そういえばスサノヲも孤児だった時期があったし、何かしらの心配はあるのだろう。
「心配は分かる、スサノヲ。だがあそこは良い所だ。信用して良い」
「お前がそう言うなら良い」
「あ、あのぉ……」
会話が一段落した時、廊下からか細い声が俺たちに話しかけてきた。
「す、すいません……よ、呼ばれて……来たんですけど……」
「どうもっす……」
「お邪魔します……」
「TOMORROWs、ホルスが呼んだの?」
「あぁそうだ。ガイアとの戦闘においてTOMORROWsは大きく貢献してくれた。だから彼らには現在のパトロール以上の任を任せてもいいと考えている」
「まだだろう」
そう真っ先に反対したのはまたしてもスサノヲだった。
「確かに心はもう出来上がっているのかもしれない。だが純粋に実力不足だ」
「その意見も分かる。が、僕とアレスは毎朝彼らの練習に付き合っているが、最低限の実力は身につけていると考えている」
「最低限じゃダメだろう。まだ実戦投入できるレベルには無い。何も俺ほどに強くなれとは言わないが、流石にまだ弱すぎるだろう」
「俺もスサノヲに賛成だ。まだ早いんじゃねぇか?」
俺も席を立ち意見する。
「……そうか。」
意見が却下されたホルスはそう呟き俯いてしまった。
「……」
(どうしたんだホルスの奴。焦って命を危険に晒すなんて事、あいつが1番嫌いそうなモンだが)
「じゃあそういう方針で行こうか。
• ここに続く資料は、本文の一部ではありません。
import Literature.NumberTheory.EllipticCurves.Sprung2017.SharpFlatPAdicLFunction
import Literature.NumberTheory.EllipticCurves.QuadraticTwist
import Literature.NumberTheory.EllipticCurves.Rank1Residual.Typed.Basic
import Summits.BirchSwinnertonDyer.Rank1Residual.X1.MuLambdaAlgebra
import HarnessLib

/-!
# Cell `bsd-f1-sign2` (`p = 2`, non-CM) — analytic lens (seat `-an`), candidate AN-5 `BlindOrderAtChi8`:
# the ORDER of the Sprung pair `(L♯, L♭)` at the ORDER-2 CHARACTER `T = −2` against the analytic rank of
# the `χ₈`-twist — `ord_{−2} L♯ = r₂`, `ord_{−2} L♭ = |r₂ − 1|` (♭ is blind at `χ₈`)

HONEST FRAMING (typer seat `bsd-f1-sign2-ty`; HOME `run/shared/lean/pub/bsd-f1-sign2/`, CANDIDATES.md §2
row AN-5): STATEMENTS ONLY — one helper predicate with body (`HasOrderAtNegTwo L n`), three
`@[conjecture] def`s (OPEN obligations of ours: `BlindOrderAtChi8` conjecture-grade, its TESTED λ-shadow
`SignedLambdaBoundsAtChi8`, the bookkeeping `BlindZeroSimpleIff`) and two proved numerical lemmas; nothing
asserted, nothing booked, no named fact, PARTITION: none moved. Source: `HOME/MEMO-an-data/Sketch.lean` v2
sha16 59844b141506c32a §AN-5 (planner bsd-f1-sign2-an g1, rc 0; idea card MEMO-an-data/idea-blind-order-at-chi8.md),
bodies re-filed VERBATIM (namespace moved to the cell's `…Rank1Residual.F1Sign2`). REFUTER PASS: REF1-AUDIT-v1.md §8.2 (batch 2, 2026-08-27T15:06Z, file sha16 e1bf27aeee759c96): every v2 decl of this file **SURVIVES** (11/11 -an v2 closed Props A1 rc 0, BC7 LIBRARY-SEARCH-ON CLEAN; typing suggestions non-blocking, recorded in CANDIDATES.md §2). REF2 on the v2 rows: pending at filing.

MATHEMATICS (MEMO-an v1.2 §AN-5): at `p = 2` the involution `T ↦ (1+T)⁻¹ − 1` of the open disc has exactly
two fixed points, `T = 0` and `T = −2` (the character `γ ↦ −1`, layer `ℚ₁ = ℚ(√2)`, Dirichlet `χ₈`); every
other zero of a power series satisfying the scalar ♯/♭ functional equation at `a₂ = 0` (tree
`exists_functionalEquation_sharp_flat_two`) comes with its partner, so `λ = ord₀ + ord₋₂ + 2k`. The tree
knows the VALUES at `−2` (`coe_evalAt_sharp_neg_two_eq`: `L♯(−2) = −θ₁(−2) ∝ L(E ⊗ χ₈, 1)`;
`BlindFlat.flatLaw_evalAt_neg_two_of_rootNumber`: `L♭(−2) = 0` forced when `w_E χ₈(N_E) = +1`, the
"blind point") and the parities of `λ♯`, `λ♭`. AN-5 is the ORDER law behind them: with `E₂ = E ⊗ χ₈` and
`r₂ = r_an(E₂)`, `ord_{T=−2} L♯ = r₂` (♯ interpolates at `χ₈`: Kummer condition, honest `2`-adic BSD at
the character) and `ord_{T=−2} L♭ = |r₂ − 1|` (♭ is blind at `χ₈`: its `χ₈`-local condition is the
Lagrangian transverse to `H¹_f(ℚ₂, V E₂)`, so the Selmer corank is `1` at `r₂ = 0` and DROPS to `r₂ − 1`
for every `r₂ ≥ 1`). Habitat: `a₂ = 0` (scalar functional equation); for `a₂ = ±2` the ♭-value at `−2`
interpolates (`blindInterpolation_flat`, `e = 2`) and the law is different — not claimed.

BC5 WITNESS / CHEAPEST FALSIFIER (run, -an g1: `MEMO-an-data/an5_twistrank.py` e52dd36da3d6912f →
`an5_twistrank_out.json` 5aea2fd6c7a0bb65; SF2-ALL × Cremona allbsd, `64N < 5·10⁵`, twist `E^{(2)}` of
conductor `64N` identified by `j` + `c₆` on 1 689/1 689 rows, sanity `(−1)^{r₂} = w₈` and
`[r₂ > 0] = [θ₁(−2) = 0]` 1 689/1 689): the λ-shadow holds on **813/813** `a₂ = 0` rows with **0 violations**
of `λ♭ ≥ r + |r₂−1|`, `λ♯ ≥ r + r₂`, every excess EVEN; equality 521/813 (♭), 289/813 (♯); the rival
"overshoot" law `ord₋₂ L♭ = r₂ + 1` is REFUTED by 13/16 rank-0 rows with `r₂ = 2` and certified `λ♭ = 1`.
NOT KILLED. WHY IT MIGHT FAIL: semisimplicity of `X^±` at `(T+2)` (a `2`-adic height at the `χ₈`-point) or
the `loc₂ ≠ 0` step for `r₂ ≥ 1`. WHY NOVEL: nothing in print at supersingular `2` on the ORDER at `χ₈`
(bsd-2adic eng-2 CERT-SS-ORDER2-E2 tests only the `r(W) = 0` VALUE species P0/P1/P2).

References: [Sprung2017] Thm. 1.12, Cor. 4.4 (`IsSprungPair`); [KuriharaOtsuki2006] Prop. 1.3 / Cor. 1.2
(layer `ℚ(√2)`); HOME MEMO-an.md v1.2, MEMO-an-data/Sketch.lean 59844b141506c32a, idea-blind-order-at-chi8.md.
-/

set_option autoImplicit false

noncomputable section

open scoped Classical MatrixGroups ModularForm

open CongruenceSubgroup Polynomial WeierstrassCurve Literature.NumberTheory.EllipticCurves
  Literature.NumberTheory.EllipticCurves.ModularForms Literature.NumberTheory.EllipticCurves.Sprung2017
  Literature.NumberTheory.EllipticCurves.Rank1Residual Summit.BirchSwinnertonDyer.Rank1Residual.X1.MuLambda

namespace Summit.BirchSwinnertonDyer.Rank1Residual.F1Sign2

/-- **Order of vanishing `n` of `L ∈ Λ = ℤ₂⟦T⟧` at the order-2 character `T = −2`** (`T + 2` is prime in
`Λ`, tree `prime_X_add_C_two`): `(T+2)^n ∣ L` and `(T+2)^{n+1} ∤ L`. Helper predicate (parameters explicit),
not a candidate; nothing asserted. [folklore] -/
def HasOrderAtNegTwo (L : IwasawaAlgebra 2) (n : ℕ) : Prop :=
  (PowerSeries.X + PowerSeries.C (2 : ℤ_[2])) ^ n ∣ L ∧
    ¬ (PowerSeries.X + PowerSeries.C (2 : ℤ_[2])) ^ (n + 1) ∣ L

/-- Unfolding lemma for `HasOrderAtNegTwo`. [folklore] -/
theorem hasOrderAtNegTwo_iff (L : IwasawaAlgebra 2) (n : ℕ) :
    HasOrderAtNegTwo L n ↔
      (PowerSeries.X + PowerSeries.C (2 : ℤ_[2])) ^ n ∣ L ∧
        ¬ (PowerSeries.X + PowerSeries.C (2 : ℤ_[2])) ^ (n + 1) ∣ L :=
  Iff.rfl

/-- **CANDIDATE AN-5 `BlindOrderAtChi8` (conjecture-grade; new in -an v2): order law at the order-2
character.** For `W` good supersingular at `2` with `a₂ = 0`, newform `f`, EVERY Sprung pair `(L♯, L♭)` of
`f` at `2`, and `W₂` a model of `W ⊗ χ₈` with `r₂ := r_an(W₂)`: `ord_{−2} L♯ = r₂` and
`ord_{−2} L♭ = |r₂ − 1|`. Witness: λ-shadow 813/813, 0 violations, every excess even; rival overshoot law
refuted 13/16. [folklore] -/
@[conjecture] def BlindOrderAtChi8 : Prop :=
  ∀ {N : ℕ} [NeZero N] (f : CuspForm (Gamma0 N) 2) (W : WeierstrassCurve ℚ) [W.IsElliptic] [W.IsGloballyMinimal]
    (W₂ : WeierstrassCurve ℚ) [W₂.IsElliptic] (Lsharp Lflat : IwasawaAlgebra 2),
    IsNewformOf W f → GoodSS W 2 → W.frobeniusTrace 2 = 0 →
    IsSprungPair f 2 (W.frobeniusTrace 2) Lsharp Lflat →
    (∃ C : WeierstrassCurve.VariableChange ℚ, C • W.quadraticTwist 2 = W₂) →
    HasOrderAtNegTwo Lsharp W₂.analyticRank ∧
      HasOrderAtNegTwo Lflat (((W₂.analyticRank : ℤ) - 1).natAbs)

/-- **AN-5λ `SignedLambdaBoundsAtChi8` (the TESTED shadow of AN-5 + "ord₀ ≥ r_an(W)" + the pairing of the
other zeros; conjecture-grade, refutable row by row from certified `μ = 0` / `λ` readings):**
`λ♯ = r + r₂ + 2k` and `λ♭ = r + |r₂ − 1| + 2k′` with `r = r_an(W)`, `r₂ = r_an(W ⊗ χ₈)`. Census (BC5
witness): 813 `a₂ = 0` rows (CTRL ∪ VAL of SF2-ALL, all ranks `r ≤ 2`): violations 0, odd excess 0. The
`μ = 0` binders are the open `μ`-statement at `2` (REF1 on C-C), carried, not claimed; `L ≠ 0` excludes the
`lam 0` junk value. [folklore] -/
@[conjecture] def SignedLambdaBoundsAtChi8 : Prop :=
  ∀ {N : ℕ} [NeZero N] (f : CuspForm (Gamma0 N) 2) (W : WeierstrassCurve ℚ) [W.IsElliptic] [W.IsGloballyMinimal]
    (W₂ : WeierstrassCurve ℚ) [W₂.IsElliptic] (Lsharp Lflat : IwasawaAlgebra 2),
    IsNewformOf W f → GoodSS W 2 → W.frobeniusTrace 2 = 0 →
    IsSprungPair f 2 (W.frobeniusTrace 2) Lsharp Lflat →
    (∃ C : WeierstrassCurve.VariableChange ℚ, C • W.quadraticTwist 2 = W₂) →
    Lsharp ≠ 0 → Lflat ≠ 0 → mu Lsharp = 0 → mu Lflat = 0 →
    (∃ k : ℕ, lam Lsharp = W.analyticRank + W₂.analyticRank + 2 * k) ∧
      (∃ k : ℕ, lam Lflat = W.analyticRank + (((W₂.analyticRank : ℤ) - 1).natAbs) + 2 * k)

/-- **AN-5 bookkeeping `BlindZeroSimpleIff`: the forced ♭-zero at `−2` is SIMPLE exactly when the twist has
analytic rank `0` or `2`** — the form in which the 13 + 48 rank-0 rows with certified `λ♭ = 1` witness AN-5
(expected provable from AN-5 and the definitions). [folklore] -/
@[conjecture] def BlindZeroSimpleIff : Prop :=
  ∀ {N : ℕ} [NeZero N] (f : CuspForm (Gamma0 N) 2) (W : WeierstrassCurve ℚ) [W.IsElliptic] [W.IsGloballyMinimal]
    (W₂ : WeierstrassCurve ℚ) [W₂.IsElliptic] (Lsharp Lflat : IwasawaAlgebra 2),
    IsNewformOf W f → GoodSS W 2 → W.frobeniusTrace 2 = 0 →
    IsSprungPair f 2 (W.frobeniusTrace 2) Lsharp Lflat →
    (∃ C : WeierstrassCurve.VariableChange ℚ, C • W.quadraticTwist 2 = W₂) →
    (HasOrderAtNegTwo Lflat 1 ↔ (W₂.analyticRank = 0 ∨ W₂.analyticRank = 2))

/-- Bookkeeping check (proved): AN-5's ♭-exponent is `1` at `r₂ = 0`, `0` at `r₂ = 1`, `1` at `r₂ = 2`,
`2` at `r₂ = 3` — the "drop" law, not the overshoot `r₂ + 1`. [folklore] -/
theorem flatExponent_values :
    (((0 : ℕ) : ℤ) - 1).natAbs = 1 ∧ (((1 : ℕ) : ℤ) - 1).natAbs = 0 ∧
      (((2 : ℕ) : ℤ) - 1).natAbs = 1 ∧ (((3 : ℕ) : ℤ) - 1).natAbs = 2 := by decide

/-- Bookkeeping (proved): `|r₂ − 1| = 1 ↔ r₂ = 0 ∨ r₂ = 2` (the numerical content of `BlindZeroSimpleIff`
given AN-5). [folklore] -/
theorem natAbs_sub_one_eq_one_iff (r : ℕ) : (((r : ℤ) - 1).natAbs = 1) ↔ (r = 0 ∨ r = 2) := by
  omega

/-- AN-5 ⇒ `BlindZeroSimpleIff` (proved: uniqueness of the order at the prime `T + 2` is not needed — AN-5
pins the ♭-order to `|r₂ − 1|`, and `HasOrderAtNegTwo L 1 ∧ HasOrderAtNegTwo L n → n = 1` by divisibility
bookkeeping). [folklore] -/
theorem blindZeroSimpleIff_of_blindOrderAtChi8 (h : BlindOrderAtChi8) : BlindZeroSimpleIff := by
  intro N _ f W _ _ W₂ _ Lsharp Lflat hf hss ha hSP hW₂
  have hflat := (h f W W₂ Lsharp Lflat hf hss ha hSP hW₂).2
  rw [← natAbs_sub_one_eq_one_iff]
  set n := (((W₂.analyticRank : ℤ) - 1).natAbs) with hn
  constructor
  · rintro ⟨h1, h2⟩
    obtain ⟨hn1, hn2⟩ := hflat
    -- `n ≤ 1` from `(T+2)^{n} ∣ L`, `(T+2)^2 ∤ L`; `1 ≤ n` from `(T+2) ∣ L`, `(T+2)^{n+1} ∤ L`
    have hle : n ≤ 1 := by
      by_contra hlt
      push Not at hlt
      exact h2 (dvd_trans (pow_dvd_pow _ (by omega)) hn1)
    have hge : 1 ≤ n := by
      by_contra hlt
      push Not at hlt
      have hn0 : n = 0 := by omega
      rw [hn0, zero_add, pow_one] at hn2
      rw [pow_one] at h1
      exact hn2 h1
    omega
  · intro h1
    rw [h1] at hflat
    exact hflat

end Summit.BirchSwinnertonDyer.Rank1Residual.F1Sign2

end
悪いね、わざわざ来てくれたのに」
シシガミはそう言ってTOMORROWsの3人に頭を下げる。
「あぁいえ! そんな大丈夫っす! 俺達も正直……まだだと思ってたっていうか……えっと、もう6時なんで俺たち帰りますね!」
「し、しし失礼しました……」
「……あの!」
セベクとテュールの2人は礼儀正しく挨拶をした。が、ペルセポネだけは何かを言うために声を荒げてこちらを見つめてくる。
「……どうした? 無理に呼び立てた事なら謝るがーー」
「違います! その、私は嬉しかったです! ホルスさんが推薦してくれた事も、皆さんが『危険だ』と止めてくれた事も。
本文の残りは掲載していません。